Qui plus est, la paraphrase sous le joug de ce dernier a gardé ses fonctions premières.

Apparut pour la première fois dans le vocabulaire français au milieu du 16e siècle116(*), la paraphrase était une pratique langagière spécifique, destinée à des fins essentiellement pédagogiques.

Au 19e siècle, elle devient « une pratique de délayage et de la forme du contenu pouvant aller jusqu'à la distorsion du sens »117(*).

Dans la pratique courante elle est la reformulation sans valeur explicative, d'un énoncé, et est utilisée aujourd'hui à des fins qui relève de la même compétence.

Il y a en effet dans la paraphrase politiquement correcte, une démagogie première qui se mêle à un regard critique porté sur des mots-cibles que certains croient bon de transformer.

C.Fuchs résume d'ailleurs l'emploi de la paraphrase sous forme d'un schéma très intéressant : X . C -> X'.

Si le mot-cible désigné par la lettre X est transformé grâce à la paraphrase en un mot nouveau désigné par X', cela suppose qu'il y a un intermédiaire noté C (pour évoquer le Contenu) qui est le point de départ de X et l'aboutissement de X'118(*).

Ici cependant, un problème se pose : il semble en effet qu'il n'y ait aucune trace de cet intermédiaire dans le passage d'un mot-cible en un mot politiquement correct.

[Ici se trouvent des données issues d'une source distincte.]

/-- **The tube map is `C^n` on `I ×ˢ univ`** when `γ, ν` are `C^n` on `I`. [folklore] -/
theorem contDiffOn_tube {n : WithTop ℕ∞} (hγ : ContDiffOn ℝ n γ I) (hν : ContDiffOn ℝ n ν I) :
    ContDiffOn ℝ n (fun p : ℝ × ℝ => γ p.1 + p.2 • ν p.1) (I ×ˢ (univ : Set ℝ)) := by
  have hfst : MapsTo (Prod.fst : ℝ × ℝ → ℝ) (I ×ˢ (univ : Set ℝ)) I := fun p hp => hp.1
  have h1 : ContDiffOn ℝ n (fun p : ℝ × ℝ => γ p.1) (I ×ˢ (univ : Set ℝ)) := hγ.comp contDiffOn_fst hfst
  have h2 : ContDiffOn ℝ n (fun p : ℝ × ℝ => ν p.1) (I ×ˢ (univ : Set ℝ)) := hν.comp contDiffOn_fst hfst
  exact h1.add (contDiffOn_snd.smul h2)

/-! ### A rectangle inside a neighbourhood of a segment -/

/-- In the sup metric of `ℝ × ℝ`, the closed rectangle `[a₁−δ, a₂+δ] × [−δ, δ]` lies in the closed `δ`-thickening of the segment `[a₁,a₂] × {0}`
(`a₁ ≤ a₂`, `0 ≤ δ`). [folklore] -/
theorem Icc_prod_Icc_subset_cthickening {a₁ a₂ δ : ℝ} (h12 : a₁ ≤ a₂) (hδ : 0 ≤ δ) :
    Icc (a₁ - δ) (a₂ + δ) ×ˢ Icc (-δ) δ ⊆ cthickening δ (Icc a₁ a₂ ×ˢ ({0} : Set ℝ)) := by
  rintro ⟨a, m⟩ ⟨⟨ha1, ha2⟩, ⟨hm1, hm2⟩⟩
  dsimp only at ha1 ha2 hm1 hm2
  -- the nearest point of the segment
  set b : ℝ := max a₁ (min a a₂) with hb
  have hbI : b ∈ Icc a₁ a₂ := ⟨le_max_left _ _, max_le h12 (min_le_right _ _)⟩
  have hab : dist a b ≤ δ := by
    rw [Real.dist_eq]
    rcases le_total a a₁ with h1 | h1
    · have hb' : b = a₁ := by rw [hb, min_eq_left (h1.trans h12), max_eq_left h1]
      rw [hb', abs_le]; constructor <;> linarith
    · rcases le_total a a₂ with h2 | h2
      · have hb' : b = a := by rw [hb, min_eq_left h2, max_eq_right h1]
        rw [hb', sub_self, abs_zero]; exact hδ
      · have hb' : b = a₂ := by rw [hb, min_eq_right h2, max_eq_right h12]
        rw [hb', abs_le]; constructor <;> linarith
  refine mem_cthickening_of_dist_le (a, m) (b, 0) δ _ ⟨hbI, rfl⟩ ?_
  rw [Prod.dist_eq]
  refine max_le hab ?_
  rw [Real.dist_eq, sub_zero]
  exact abs_le.2 ⟨hm1, hm2⟩

/-! ### The local-inverse package along a compact set (planar) -/

/-- **A `C^n` map with invertible derivative, injective on a compact set, is a `C^n` diffeomorphism onto an open set on a neighbourhood of it**
(planar version; Hirsch, *Differential Topology*, Ch. 2 §1 Ex. 7; general Banach version: `Literature.Analysis.Calculus.exists_openPartialHomeomorph_contDiffOn_symm`).
Let `f` be `C^n` (`n ≠ 0`) on the open `U` with derivative a continuous linear equivalence at every point of `U`, and injective on the compact `K ⊆ U`.
Then there is an open partial homeomorphism `e` which IS `f` (`⇑e = f`), with `K ⊆ e.source ⊆ U`, whose inverse is `C^n` on `e.target`. [folklore] -/
theorem exists_openPartialHomeomorph_of_injOn_isCompact {n : WithTop ℕ∞} (hn : n ≠ 0) {f : ℝ × ℝ → ℝ × ℝ} {U K : Set (ℝ × ℝ)}
    (hU : IsOpen U) (hKU : K ⊆ U) (hK : IsCompact K) (hf : ContDiffOn ℝ n f U)
    (hf' : ∀ x ∈ U, ∃ f' : (ℝ × ℝ) ≃L[ℝ] (ℝ × ℝ), HasFDerivAt f (f' : (ℝ × ℝ) →L[ℝ] (ℝ × ℝ)) x) (hinj : InjOn f K) :
    ∃ e : OpenPartialHomeomorph (ℝ × ℝ) (ℝ × ℝ), ⇑e = f ∧ K ⊆ e.source ∧ e.source ⊆ U ∧ ContDiffOn ℝ n e.symm e.target := by
  -- `f` is a local homeomorphism on `U` (inverse function theorem at each point)
  have hloc : IsLocalHomeomorphOn f U := by
    refine IsLocalHomeomorphOn.mk f U fun x hx => ?_
    obtain ⟨f', hfx'⟩ := hf' x hx
    have hfx : ContDiffAt ℝ n f x := hf.contDiffAt (hU.mem_nhds hx)
    exact ⟨hfx.toOpenPartialHomeomorph f hfx' hn, hfx.mem_toOpenPartialHomeomorph_source hfx' hn, fun y _ => rfl⟩
  -- injectivity spreads from `K` to an open `V`, `K ⊆ V ⊆ U`
  obtain ⟨t, hto, hKt, ht⟩ := hinj.exists_isOpen_superset hK (fun x hx => hloc.continuousAt (hKU hx)) fun x hx => by
    obtain ⟨e, hxe, heq⟩ := hloc x (hKU hx)
    exact ⟨e.source, e.open_source.mem_nhds hxe, fun a ha b hb hab => e.injOn ha hb (by rwa [heq] at hab)⟩
  set V : Set (ℝ × ℝ) := t ∩ U with hV
  have hVo : IsOpen V := hto.inter hU
  have hKV : K ⊆ V := subset_inter hKt hKU
  have hVU : V ⊆ U := inter_subset_right
  have hinjV : InjOn f V := ht.mono inter_subset_left
  have hlocV : IsLocalHomeomorphOn f V := hloc.mono hVU
  -- `f` restricted to `V` is an open map
  have hopen : IsOpenMap (V.restrict f) := by
    rw [isOpenMap_iff_nhds_le]
    rintro ⟨x, hx⟩
    have h1 : map f (𝓝 x) = 𝓝 (f x) := hlocV.map_nhds_eq hx
    have h2 : map (Subtype.val : V → ℝ × ℝ) (𝓝 ⟨x, hx⟩) = 𝓝 x := by
      rw [map_nhds_subtype_val, hVo.nhdsWithin_eq hx]
    have h3 : V.restrict f = f ∘ (Subtype.val : V → ℝ × ℝ) := rfl
    rw [h3, ← Filter.map_map, h2, h1]
    exact le_rfl
  -- the package
  set P : PartialEquiv (ℝ × ℝ) (ℝ × ℝ) := hinjV.toPartialEquiv f V with hP
  have hPsrc : P.source = V := rfl
  have hPcoe : ⇑P = f := rfl
  set e : OpenPartialHomeomorph (ℝ × ℝ) (ℝ × ℝ) := OpenPartialHomeomorph.ofContinuousOpenRestrict P
    (by rw [hPsrc, hPcoe]; exact hlocV.continuousOn) (by rw [hPsrc, hPcoe]; exact hopen) (by rw [hPsrc]; exact hVo) with he
  have hecoe : ⇑e = f := rfl
  have hesrc : e.source = V := rfl
  refine ⟨e, hecoe, by rw [hesrc]; exact hKV, by rw [hesrc]; exact hVU, fun y hy => ?_⟩
  have hx : e.symm y ∈ V := by rw [← hesrc]; exact e.map_target hy
  obtain ⟨f', hfx'⟩ := hf' _ (hVU hx)
  have hfx : ContDiffAt ℝ n f (e.symm y) := hf.contDiffAt (hU.mem_nhds (hVU hx))
  exact (e.contDiffAt_symm hy (by rw [hecoe]; exact hfx') (by rw [hecoe]; exact hfx)).contDiffWithinAt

La paraphrase proposée par la bienséance se fonde uniquement sur l'idée d'une parenté caractérisée par un invariant qui se voudrait quasiment synonymique.

Il paraît donc restrictif de penser de cette façon la reformulation politiquement correcte en terme paraphrastique, puisque le processus de substitution s'avère impossible car impensable.

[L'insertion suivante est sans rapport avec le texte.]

import Literature.AlgebraicGeometry.HodgeTheory.WeilClassesCMReductionHyperbolic
import Literature.AlgebraicGeometry.HodgeTheory.MotivatedClassesTransport
import Literature.AlgebraicGeometry.Deligne1982.WeilTypeCMIsogeny
import Literature.AlgebraicGeometry.Motives.TateAbelianFiniteLatticeProofs
import Literature.AlgebraicGeometry.Motives.AimedSplitProductProofs
import Summits.HodgeConjecture.HodgeConjecture.Theorems.Ring2AbelianAllWeilHyperbolicDescent
import Summits.HodgeConjecture.HodgeConjecture.Theorems.Ring2AbelianAllAndreWeilFieldDiscriminantTransport
import HarnessLib

/-!
# BiquadraticSecantLift · X2 — `IsHyperbolicWeilTypeCM` is invariant under equivariant isomorphisms

Helper file for crux X2 `BiquadraticBaseChangeHyperbolic` (stmt-HodgeConjecture-22133) of
route-HodgeConjecture-BiquadraticSecantLift. For an isomorphism of abelian varieties `e : B' ≅ B` with
`η' ≫ e.hom = e.hom ≫ η`, the predicate `IsHyperbolicWeilTypeCM B η R e₀ k` (Weil type relative to the CM field
`ℚ[T]/(R(T²))`, a polarization class whose Rosati involution is complex conjugation, split Deligne discriminant, and an
`η^*`-stable rational Lagrangian) transfers to `(B', η')` with the class `e^* h`: Weil type along the isogeny `e.hom`
(`IsWeilTypeCM.of_isIsogeny'`), the polarization class (`IsPolarizationClass.map_of_iso`), the Rosati condition and the
discriminant witness (`hasWeilDiscriminantCM_of_transport`, `e^*` bijective on `H¹` and on the top pairing degree,
`e^* Q_h(x, y) = Q_{e^*h}(e^*x, e^*y)`), and the Lagrangian (`isHyperbolicWeilType_comap_of_comm`). Used to pass from
`⨁_{Fin 2} A` to the route's `A ⊞ A`.

Nothing here is a case of the Hodge conjecture (HC is NOT proved; X2 is not proved by this file).

## References
[cite: Deligne1982HodgeCycles, §4 p. 30, Cor. 4.2, Lemma 4.6] [cite: vanGeemen1994HodgeAV, Lemma 5.2 (3)]
-/

-- every declaration of this problem lives in `Summit.HodgeConjecture.HodgeConjecture.…` (summit = sub-problem)
set_option linter.dupNamespace false

noncomputable section

open CategoryTheory Polynomial Module
open Literature.AlgebraicTopology.SingularHomology
open Literature.AlgebraicGeometry.HodgeTheory
open Literature.AlgebraicGeometry.Motives (AbelianVariety IsSmoothProjective polarizationPairingOne map_polarizationPairingOne)
open Literature.AlgebraicGeometry.Motives.AbelianVariety (IsIsogeny isIsogeny_id isIsogeny_of_comp_eq_of_comp_eq dim_eq_of_isIsogeny)
open Literature.AlgebraicGeometry.VanGeemen1994 (pullbackOne)
open Literature.AlgebraicGeometry.Deligne1982
open Summit.HodgeConjecture.HodgeConjecture.Ring2.AbelianAll (hasWeilDiscriminantCM_of_transport isHyperbolicWeilType_comap_of_comm)

namespace Summit.HodgeConjecture.HodgeConjecture.BiquadraticSecantLift

/-- An isomorphism of abelian varieties is an isogeny. -/
theorem isIsogeny_hom_of_iso {B B' : AbelianVariety ℂ} (e : B' ≅ B) : IsIsogeny e.hom :=
  isIsogeny_of_comp_eq_of_comp_eq (isIsogeny_id B) (isIsogeny_id B') e.inv_hom_id e.hom_inv_id

/-- **`IsHyperbolicWeilTypeCM` transfers along an equivariant isomorphism `e : B' ≅ B`** (`η' ≫ e.hom = e.hom ≫ η`),
with the polarization class `e^* h`. -/
theorem isHyperbolicWeilTypeCM_of_iso {B B' : AbelianVariety ℂ} {η : B ⟶ B} {η' : B' ⟶ B'} (e : B' ≅ B)
    (hcomm : η' ≫ e.hom = e.hom ≫ η) {R : Polynomial ℤ} {e₀ k : ℕ} (hB : IsHyperbolicWeilTypeCM B η R e₀ k) :
    IsHyperbolicWeilTypeCM B' η' R e₀ k := by
  obtain ⟨hW, h, hpol, hros, hdisc, hhyp⟩ := hB
  haveI := hW.fact_irreducible_map_real
  have hiso : IsIsogeny e.hom := isIsogeny_hom_of_iso e
  have hW' : IsWeilTypeCM B' η' R e₀ k := hW.of_isIsogeny' hiso hcomm.symm
  have hdim : B'.dim = B.dim := dim_eq_of_isIsogeny hiso
  have hXB : IsSmoothProjective B.dim B.X := Literature.AlgebraicGeometry.Motives.AbelianVariety.isSmoothProjective_holds
  have hXB' : IsSmoothProjective B'.dim B'.X := Literature.AlgebraicGeometry.Motives.AbelianVariety.isSmoothProjective_holds
  -- the isomorphism of underlying schemes
  let eX : B'.X ≅ B.X :=
    { hom := e.hom.hom.hom.hom
      inv := e.inv.hom.hom.hom
      hom_inv_id := by
        change (e.hom ≫ e.inv).hom.hom.hom = (𝟙 B' : B' ⟶ B').hom.hom.hom
        rw [e.hom_inv_id]
      inv_hom_id := by
        change (e.inv ≫ e.hom).hom.hom.hom = (𝟙 B : B ⟶ B).hom.hom.hom
        rw [e.inv_hom_id] }
  have hehom : eX.hom = e.hom.hom.hom.hom := rfl
  -- `e^*` is bijective on every cohomology group
  have hbij : ∀ i, Function.Bijective (complexBetti.map e.hom.hom.hom.hom i) := fun i ↦ by
    rw [← hehom]; exact complexBetti.bijective_map_of_iso eX i
  -- intertwining and compatibility with the pairings
  have hTφ : ∀ x : complexBetti B.X 1, complexBetti.map e.hom.hom.hom.hom 1 (complexBetti.map η.hom.hom.hom 1 x) =
      complexBetti.map η'.hom.hom.hom 1 (complexBetti.map e.hom.hom.hom.hom 1 x) := fun x ↦ by
    rw [complexBetti_map_map_hom, complexBetti_map_map_hom, hcomm]
  have hTQ : ∀ x y : complexBetti B.X 1, complexBetti.map e.hom.hom.hom.hom (2 + 2 * (B.dim - 1))
      (polarizationPairingOne B.X h (B.dim - 1) x y) =
      polarizationPairingOne B'.X (complexBetti.map e.hom.hom.hom.hom 2 h) (B.dim - 1)
        (complexBetti.map e.hom.hom.hom.hom 1 x) (complexBetti.map e.hom.hom.hom.hom 1 y) :=
    fun x y ↦ map_polarizationPairingOne _ h _ x y
  refine ⟨hW', complexBetti.map e.hom.hom.hom.hom 2 h, ?_, ?_, ?_, ?_⟩
  · -- polarization class (stated at `dim B'`, proved at `dim B`)
    have key : ∀ n, n = B.dim → IsPolarizationClass n B'.X (complexBetti.map e.hom.hom.hom.hom 2 h) := by
      rintro n rfl
      rw [← hehom]
      exact hpol.map_of_iso hXB hXB' eX
    exact key _ hdim
  · -- Rosati: `Q_{e^*h}(η'^* x', y') = -Q_{e^*h}(x', η'^* y')`
    have key : ∀ n, n = B.dim → ∀ x' y' : complexBetti B'.X 1,
        polarizationPairingOne B'.X (complexBetti.map e.hom.hom.hom.hom 2 h) (n - 1) (pullbackOne B' η' x') y' =
          -polarizationPairingOne B'.X (complexBetti.map e.hom.hom.hom.hom 2 h) (n - 1) x' (pullbackOne B' η' y') := by
      rintro n rfl x' y'
      obtain ⟨x, rfl⟩ := (hbij 1).2 x'
      obtain ⟨y, rfl⟩ := (hbij 1).2 y'
      change polarizationPairingOne B'.X _ (B.dim - 1)
          (complexBetti.map η'.hom.hom.hom 1 (complexBetti.map e.hom.hom.hom.hom 1 x)) _ =
        -polarizationPairingOne B'.X _ (B.dim - 1) _
          (complexBetti.map η'.hom.hom.hom 1 (complexBetti.map e.hom.hom.hom.hom 1 y))
      rw [← hTφ, ← hTφ, ← hTQ, ← hTQ, ← map_neg]
      exact congrArg _ (hros x y)
    exact key _ hdim
  · -- the discriminant witness rides along `e^*`
    exact hasWeilDiscriminantCM_of_transport (η := η) (ψ := η') rfl hdim
      (complexBetti.map e.hom.hom.hom.hom 1).hom (complexBetti.map e.hom.hom.hom.hom (2 + 2 * (B.dim - 1))).hom
      (hbij 1).1 (hbij _).1 (fun x hx ↦ isRationalClass_complexBetti_map _ hx)
      (fun ω hω ↦ isRationalClass_complexBetti_map _ hω) hTφ hTQ hdisc
  · -- the Lagrangian
    exact isHyperbolicWeilType_comap_of_comm e.hom hcomm.symm (hbij 1).1 hhyp

end Summit.HodgeConjecture.HodgeConjecture.BiquadraticSecantLift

Effectivement, l'une des caractéristiques de la paraphrase suppose que :

« Si A est en relation de paraphrase avec B, alors B doit pouvoir commuter avec A dans n'importe quel type de co-texte »119(*).

La non réciprocité imposée par le politiquement correct clôt l'éventualité de la substitution paraphrastique comme l'une de ses habitudes de pratique langagière.

Dès lors, différentes figures de style vont être utilisées pour tenter de palier aux attentes dudit phénomène.

* 113 P.Charaudeau, Dictionnaire d'analyse du discours

* 114 In Paraphrase et énonciation

* 115 C.Fuchs, id., introdution

* 116 L'étymologie et l'origine sont détaillées dans le premier chapitre de l'ouvrage de C.Fuchs, op.cit.

* 117 C.Fuchs, Paraphrase..., p.21

* 118 Un peu plus loin dans la démonstration, C. Fuchs présente le Contenu comme la clef de voûte de la reformulation de X en X'.